Global Transcriptional Analysis of Quorum Sensing-Regulated Genes in Streptococcus mutans

Streptococcus mutans has a conserved quorum-sensing system, called ComCDE. This system is found to regulate diverse physiological processes, including genetic competence, bacteriocin production, biofilm formation and stress response, the key virulence factors in the S. mutans pathogenesis. Objective: To investigate global regulatory mechanism of this system in the virulence expression, we performed a transcriptome analysis to identify quorum sensing-controlled genes of S. mutans. Methods: A S. mutans isogenic mutant, SMDcomC that was unable to produce but still responded to competence-stimulating peptide or CSP, was used for CSP-dependent induction of gene expression under a growth condition with or without CSP (CSP+ or CSP-). Total RNAs were isolated from these groups and purified before used for cDNA synthesis, Cy-dye coupling and array hybridization using an indirect labeling protocol. The S. mutans microarray slides obtained from the Pathogen Functional Genomics Resource Center were scanned with Perkin ScanArray 5000XL Reader. The data were analyzed from TIFF images using TM4 suite software. To validate the array data, qRT-PCR was performed using a SYBR green PCR kit in a Cepheid Smart Cycler. Results: The addition of CSP induced up-regulation of the expression of 150 genes, including bacteriocin-producing and -immunity genes, competence genes, and the genes responsible for DNA repair, stress response and unknown functions.
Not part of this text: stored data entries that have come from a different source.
import Literature.NumberTheory.LFunctions.YoshidaWindowGramRecords
import Literature.NumberTheory.LFunctions.PsdDyadicCertificate
import HarnessLib

/-!
# Kernel enclosures of Yoshida's matrix coefficients — III: the entry box, sector boxes and the data checkers

Source: H. Yoshida, Adv. Stud. Pure Math. **21** (1992) 281–325, §5 (5.15)/(5.16) p. 301
[Yoshida1992HermitianForms].  Given valid constants `C` (`ConstsValid`) and valid special-value records at the
modes `n ≥ 0` (`IdxValid`) and `m ∈ ℤ` (`OffValid`; negative modes by `IdxRec.flip`), the total function
`Encl.gramBox S C Rn Rm n m : MI` is an interval containing `gramCoeff a n m` (`Encl.mem_gramBox`).  On top of it,
`Encl.evenBox` / `Encl.oddBox` enclose the entries of the even / odd SECTOR KERNELS in exactly the conventions of
`Summits/…/WeilFormatCSectorKernels.lean` (`M⁺(0,m) = G(0,m)`, `M⁺(n,0) = G(n,0)`, `M⁺(n,m) = (G(n,m)+G(n,−m))/2`;
`M⁻(k,l) = (G(k+1,l+1) − G(k+1,−(l+1)))/2`).  Pure interval bookkeeping over part I; everything is proved.


Part V content (same file): LITERAL-DATA checkers turning claimed data into the hypotheses of a format-C decision —
* `Encl.checkPi`, `Encl.checkHalfLogNat`, `Encl.checkPiFrac`, `Encl.checkFrac` — a claimed interval contains `π`,
  `(log q)/2`, `pπ/q`, `p/q`;
* `Encl.checkConsts` — a claimed `Consts` record is valid (recompute `Encl.consts`, test containment);
* `Encl.checkTable` — a slice of a claimed table of `IdxRec`s is valid (recompute `Encl.idxRec` per index, test
  containment), so that the expensive special values are certified ONCE per mode and shared by all entry files;
* `Encl.evenBox` / `Encl.oddBox` — boxes of the even / odd sector-kernel entries (`Encl.evenKernel`, `Encl.oddKernel`,
  the conventions of `WeilFormatCSectorKernels`);
* `Encl.checkRows` — for a band of rows, the integer data `D` at unit `2^{−c}` with radius `ρ` encloses the sector
  kernel of `gramCoeff a`: `|M(i,j) − D_{ij}·2^{−c}| ≤ ρ·2^{−c}` — the hypothesis `hM` of
  `PsdDyadic.psd_of_checkPsdMid` (after folding a dyadic majorant `U` into `D`, `Encl.near_sub_of_near`).-/

open Real Complex Finset
open scoped BigOperators

namespace Literature.NumberTheory.LFunctions.Yoshida1992

open Literature.Analysis.SpecialFunctions Literature.Analysis.ValidatedNumerics.NumericsMP

namespace Encl

variable {S : ℕ} {a : ℝ}

/-! ## Small algebra -/

/-- The sign `(−1)^{n+m}` as an integer. [cite: Moore1966, Ch. 3 (interval arithmetic: inclusion property)] -/
def sgn (n m : ℤ) : ℤ := if (n + m) % 2 = 0 then 1 else -1

/-- `(−1)^{n+m} = sgn n m` in `ℝ`. [cite: Moore1966, Ch. 3 (interval arithmetic: inclusion property)] -/
theorem neg_one_zpow_eq_sgn (n m : ℤ) : (-1 : ℝ) ^ (n + m) = (sgn n m : ℝ) := by
  unfold sgn
  split_ifs with h
  · have he : Even (n + m) := Int.even_iff.mpr h
    rw [he.neg_one_zpow]; simp
  · have ho : Odd (n + m) := Int.odd_iff.mpr (by omega)
    rw [ho.neg_one_zpow]; simp

/-- `1/(k : ℝ) = sign k / |k|` for an integer `k ≠ 0`. [cite: Moore1966, Ch. 3 (interval arithmetic: inclusion property)] -/
theorem inv_int_eq_sign_div_natAbs {k : ℤ} (hk : k ≠ 0) :
    (1 : ℝ) / (k : ℝ) = (k.sign : ℝ) / (k.natAbs : ℝ) := by
  rcases lt_or_gt_of_ne hk with h | h
  · have e : ((k.natAbs : ℕ) : ℝ) = -(k : ℝ) := by
      rw [Nat.cast_natAbs, Int.cast_abs, abs_of_neg (by exact_mod_cast h)]
    rw [Int.sign_eq_neg_one_of_neg h, e]
    have hk' : (k : ℝ) ≠ 0 := by exact_mod_cast hk
    push_cast
    field_simp
  · have e : ((k.natAbs : ℕ) : ℝ) = (k : ℝ) := by
      rw [Nat.cast_natAbs, Int.cast_abs, abs_of_pos (by exact_mod_cast h)]
    rw [Int.sign_eq_one_of_pos h, e]
    push_cast
    rfl

/-- A list sum as a `range` sum over `getD`. [cite: Moore1966, Ch. 3 (interval arithmetic: inclusion property)] -/
theorem list_sum_map_eq_sum_range {α : Type} [Inhabited α] (g : α → ℝ) :
    ∀ l : List α, (l.map g).sum = ∑ i ∈ Finset.range l.length, g (l.getD i default)
  | [] => by simp
  | x :: xs => by
      rw [List.map_cons, List.sum_cons, List.length_cons, Finset.sum_range_succ', list_sum_map_eq_sum_range g xs]
      simp [add_comm]

/-! ## The prime sums -/

/-- `Σ_{i<k} wt_i · w_i · Re cs_i` (diagonal prime sum, sign apart). [cite: Yoshida1992HermitianForms, §5 (5.15) p. 301] -/
def primeDiagSum (S : ℕ) (wts ws : List MI) (cs : List MC) : ℕ → MI
  | 0 => MI.ofInt S 0
  | i + 1 => (primeDiagSum S wts ws cs i).add
      (((wts.getD i default).mul S (ws.getD i default)).mul S (cs.getD i default).re)

/-- `Σ_{i<k} wt_i · (Im csm_i − Im csn_i)` (off-diagonal prime sum, prefactor apart).
[cite: Yoshida1992HermitianForms, §5 (5.16) p. 301] -/
def primeOffSum (S : ℕ) (wts : List MI) (csn csm : List MC) : ℕ → MI
  | 0 => MI.ofInt S 0
  | i + 1 => (primeOffSum S wts csn csm i).add
      ((wts.getD i default).mul S (((csm.getD i default).im).sub (csn.getD i default).im))

/-- `primeDiagSum` encloses `Σ_{i<k} Λ_i (2 − ℓ_i/a) cos(ω_n ℓ_i)`. [cite: Moore1966, Ch. 3 (interval arithmetic: inclusion property)] -/
theorem mem_primeDiagSum (hS : 0 < S) {ks : List PrimeLen} {C : Consts} (hC : ConstsValid S a ks C)
    {n : ℤ} {R : IdxRec} (hR : OffValid S a ks n R) :
    ∀ k, k ≤ ks.length → MI.mem S (∑ i ∈ Finset.range k,
      (ks.getD i default).wt * (2 - (ks.getD i default).len / a) * Real.cos (freq a n * (ks.getD i default).len))
      (primeDiagSum S C.wts C.ws R.cs k)
  | 0, _ => by simpa [primeDiagSum] using MI.mem_ofInt S 0
  | k + 1, hk => by
      rw [Finset.sum_range_succ, primeDiagSum]
      have hk' : k < ks.length := hk
      have hcos : MI.mem S (Real.cos (freq a n * (ks.getD k default).len)) (R.cs.getD k default).re := by
        have := (hR.cs k hk').1
        rwa [Complex.exp_ofReal_mul_I_re] at this
      exact MI.mem_add (mem_primeDiagSum hS hC hR k (by omega))
        (MI.mem_mul hS (MI.mem_mul hS (hC.wts k hk') (hC.ws k hk')) hcos)

/-- `primeOffSum` encloses `Σ_{i<k} Λ_i (sin(ω_m ℓ_i) − sin(ω_n ℓ_i))`. [cite: Moore1966, Ch. 3 (interval arithmetic: inclusion property)] -/
theorem mem_primeOffSum (hS : 0 < S) {ks : List PrimeLen} {C : Consts} (hC : ConstsValid S a ks C)
    {n m : ℤ} {Rn Rm : IdxRec} (hn : OffValid S a ks n Rn) (hm : OffValid S a ks m Rm) :
    ∀ k, k ≤ ks.length → MI.mem S (∑ i ∈ Finset.range k,
      (ks.getD i default).wt * (Real.sin (freq a m * (ks.getD i default).len) - Real.sin (freq a n * (ks.getD i default).len)))
      (primeOffSum S C.wts Rn.cs Rm.cs k)
  | 0, _ => by simpa [primeOffSum] using MI.mem_ofInt S 0
  | k + 1, hk => by
      rw [Finset.sum_range_succ, primeOffSum]
      have hk' : k < ks.length := hk
      have hsn : MI.mem S (Real.sin (freq a n * (ks.getD k default).len)) (Rn.cs.getD k default).im := by
        have := (hn.cs k hk').2
        rwa [Complex.exp_ofReal_mul_I_im] at this
      have hsm : MI.mem S (Real.sin (freq a m * (ks.getD k default).len)) (Rm.cs.getD k default).im := by
        have := (hm.cs k hk').2
        rwa [Complex.exp_ofReal_mul_I_im] at this
      exact MI.mem_add (mem_primeOffSum hS hC hn hm k (by omega))
        (MI.mem_mul hS (hC.wts k hk') (MI.mem_sub hsm hsn))

/-! ## The entry box -/

/-- The polar entry box `(−1)^{n+m}·polC·(1 − 4ω_nω_m)·c_n·c_m`. [cite: Yoshida1992HermitianForms, §5 (5.1) p. 297] -/
def polBox (S : ℕ) (C : Consts) (Rn Rm : IdxRec) (n m : ℤ) : MI :=
  (((C.polC.mul S ((MI.ofInt S 1).sub ((Rn.om.mul S Rm.om).mulInt 4))).mul S Rn.c).mul S Rm.c).mulInt (sgn n m)

/-- The off-diagonal prefactor `x ↦ −(−1)^{n+m} x/(π(n−m))`. [cite: Yoshida1992HermitianForms, §5 (5.16) p. 301] -/
def offScale (S : ℕ) (C : Consts) (n m : ℤ) (X : MI) : MI :=
  ((X.mul S C.invPi).mulInt (-(sgn n m) * (n - m).sign)).divNat (n - m).natAbs

/-- **The entry box**: an interval for `gramCoeff a n m` from the constants and the two index records
(diagonal formula (5.15) if `n = m`, off-diagonal (5.16) otherwise). [cite: Yoshida1992HermitianForms, §5 (5.15)-(5.16) p. 301] -/
def gramBox (S : ℕ) (C : Consts) (Rn Rm : IdxRec) (n m : ℤ) : MI :=
  if n = m then
    ((polBox S C Rn Rm n m).sub (primeDiagSum S C.wts C.ws Rn.cs C.wts.length)).add
      (((Rn.reP.sub C.logPi).add ((Rn.rePD.mul S C.invA).divNat 4)).sub (Rn.eD.mul S C.invA))
  else
    ((polBox S C Rn Rm n m).add (offScale S C n m (primeOffSum S C.wts Rn.cs Rm.cs C.wts.length))).add
      (offScale S C n m (((Rm.imP.divNat 2).sub Rm.eS).sub ((Rn.imP.divNat 2).sub Rn.eS)))

/-- `polBox ∋ polarCoeff a n m`. [cite: Moore1966, Ch. 3 (interval arithmetic: inclusion property)] -/
theorem mem_polBox (hS : 0 < S) (ha0 : 0 < a) {ks : List PrimeLen} {C : Consts} (hC : ConstsValid S a ks C)
    {n m : ℤ} {Rn Rm : IdxRec} (hn : OffValid S a ks n Rn) (hm : OffValid S a ks m Rm) :
    MI.mem S (polarCoeff a n m) (polBox S C Rn Rm n m) := by
  have h := MI.mem_mulInt (MI.mem_mul hS (MI.mem_mul hS (MI.mem_mul hS hC.polC
    (MI.mem_sub (MI.mem_ofInt S 1) (MI.mem_mulInt (MI.mem_mul hS hn.om hm.om) 4))) hn.c) hm.c) (sgn n m)
  refine mem_of_eq h ?_
  unfold polarCoeff
  rw [neg_one_zpow_eq_sgn]
  have h1 : (1 + 4 * freq a n ^ 2) ≠ 0 := by positivity
  have h2 : (1 + 4 * freq a m ^ 2) ≠ 0 := by positivity
  push_cast
  field_simp

/-- `offScale X ∋ −(−1)^{n+m} x/(π(n−m))` for `x ∈ X`, `n ≠ m`. [cite: Moore1966, Ch. 3 (interval arithmetic: inclusion property)] -/
theorem mem_offScale (hS : 0 < S) {ks : List PrimeLen} {C : Consts} (hC : ConstsValid S a ks C)
    {n m : ℤ} (hnm : n ≠ m) {x : ℝ} {X : MI} (hx : MI.mem S x X) :
    MI.mem S (-(-1 : ℝ) ^ (n + m) / (π * (n - m)) * x) (offScale S C n m X) := by
  have hk : n - m ≠ 0 := sub_ne_zero.mpr hnm
  have h := MI.mem_divNat (MI.mem_mulInt (MI.mem_mul hS hx hC.invPi) (-(sgn n m) * (n - m).sign))
    (n := (n - m).natAbs) (Int.natAbs_pos.mpr hk)
  refine mem_of_eq h ?_
  rw [neg_one_zpow_eq_sgn]
  have e1 := inv_int_eq_sign_div_natAbs hk
  have hπ : (π : ℝ) ≠ 0 := Real.pi_ne_zero
  have hnm' : ((n : ℝ) - m) ≠ 0 := by
    have : ((n - m : ℤ) : ℝ) ≠ 0 := by exact_mod_cast hk
    push_cast at this; exact this
  have hN : ((n - m).natAbs : ℝ) ≠ 0 := by
    have : (n - m).natAbs ≠ 0 := Int.natAbs_ne_zero.mpr hk
    exact_mod_cast this
  push_cast at e1 ⊢
  rw [show -(sgn n m : ℝ) / (π * ((n : ℝ) - m)) * x = -(sgn n m : ℝ) * (1 / π) * (1 / ((n : ℝ) - m)) * x by
    field_simp, e1]
  field_simp

/-- The matrix coefficient with the prime part written over an ARBITRARY list of prime powers `ks` (for
`PrimeData a ks` this is `gramCoeff a n m`, `primeCoeff_eq_listSum`; for the semilocal forms `S = {∞} ∪ S₀` it is
the coefficient with the primes restricted to `S₀`). [cite: Yoshida1992HermitianForms, §5 (5.15)-(5.16) p. 301] -/
noncomputable def gramCoeffList (a : ℝ) (ks : List PrimeLen) (n m : ℤ) : ℝ :=
  polarCoeff a n m + (ks.map fun q ↦ q.wt * (incrCoeff a q.len n m - if n = m then 2 else 0)).sum + archCoeff a n m

/-- `gramCoeffList = gramCoeff` on the prime data of the window. [cite: Yoshida1992HermitianForms, §5 (5.15)-(5.16) p. 301] -/
theorem gramCoeffList_eq_gramCoeff {ks : List PrimeLen} (hks : PrimeData a ks) (n m : ℤ) :
    gramCoeffList a ks n m = gramCoeff a n m := by
  rw [gramCoeffList, gramCoeff, primeCoeff_eq_listSum hks]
Significant levels of differential gene expression was observed when the cells were grown at the early mid-log phase 15 minutes after addition of CSP. Notably, a number of the genes that were involved in carbohydrate and energy metabolism were up regulated, suggesting that CSP-induced activities required the higher level of energy. We also identified 37 genes that were down regulated or repressed, largely including the genes responsible for protein biosynthesis, transport and unknown functions. Conclusion: The results suggest that the ComCDE quorum sensing system constitutes a unique regulatory pathway to differentially regulate diverse physiological activities of S. mutans.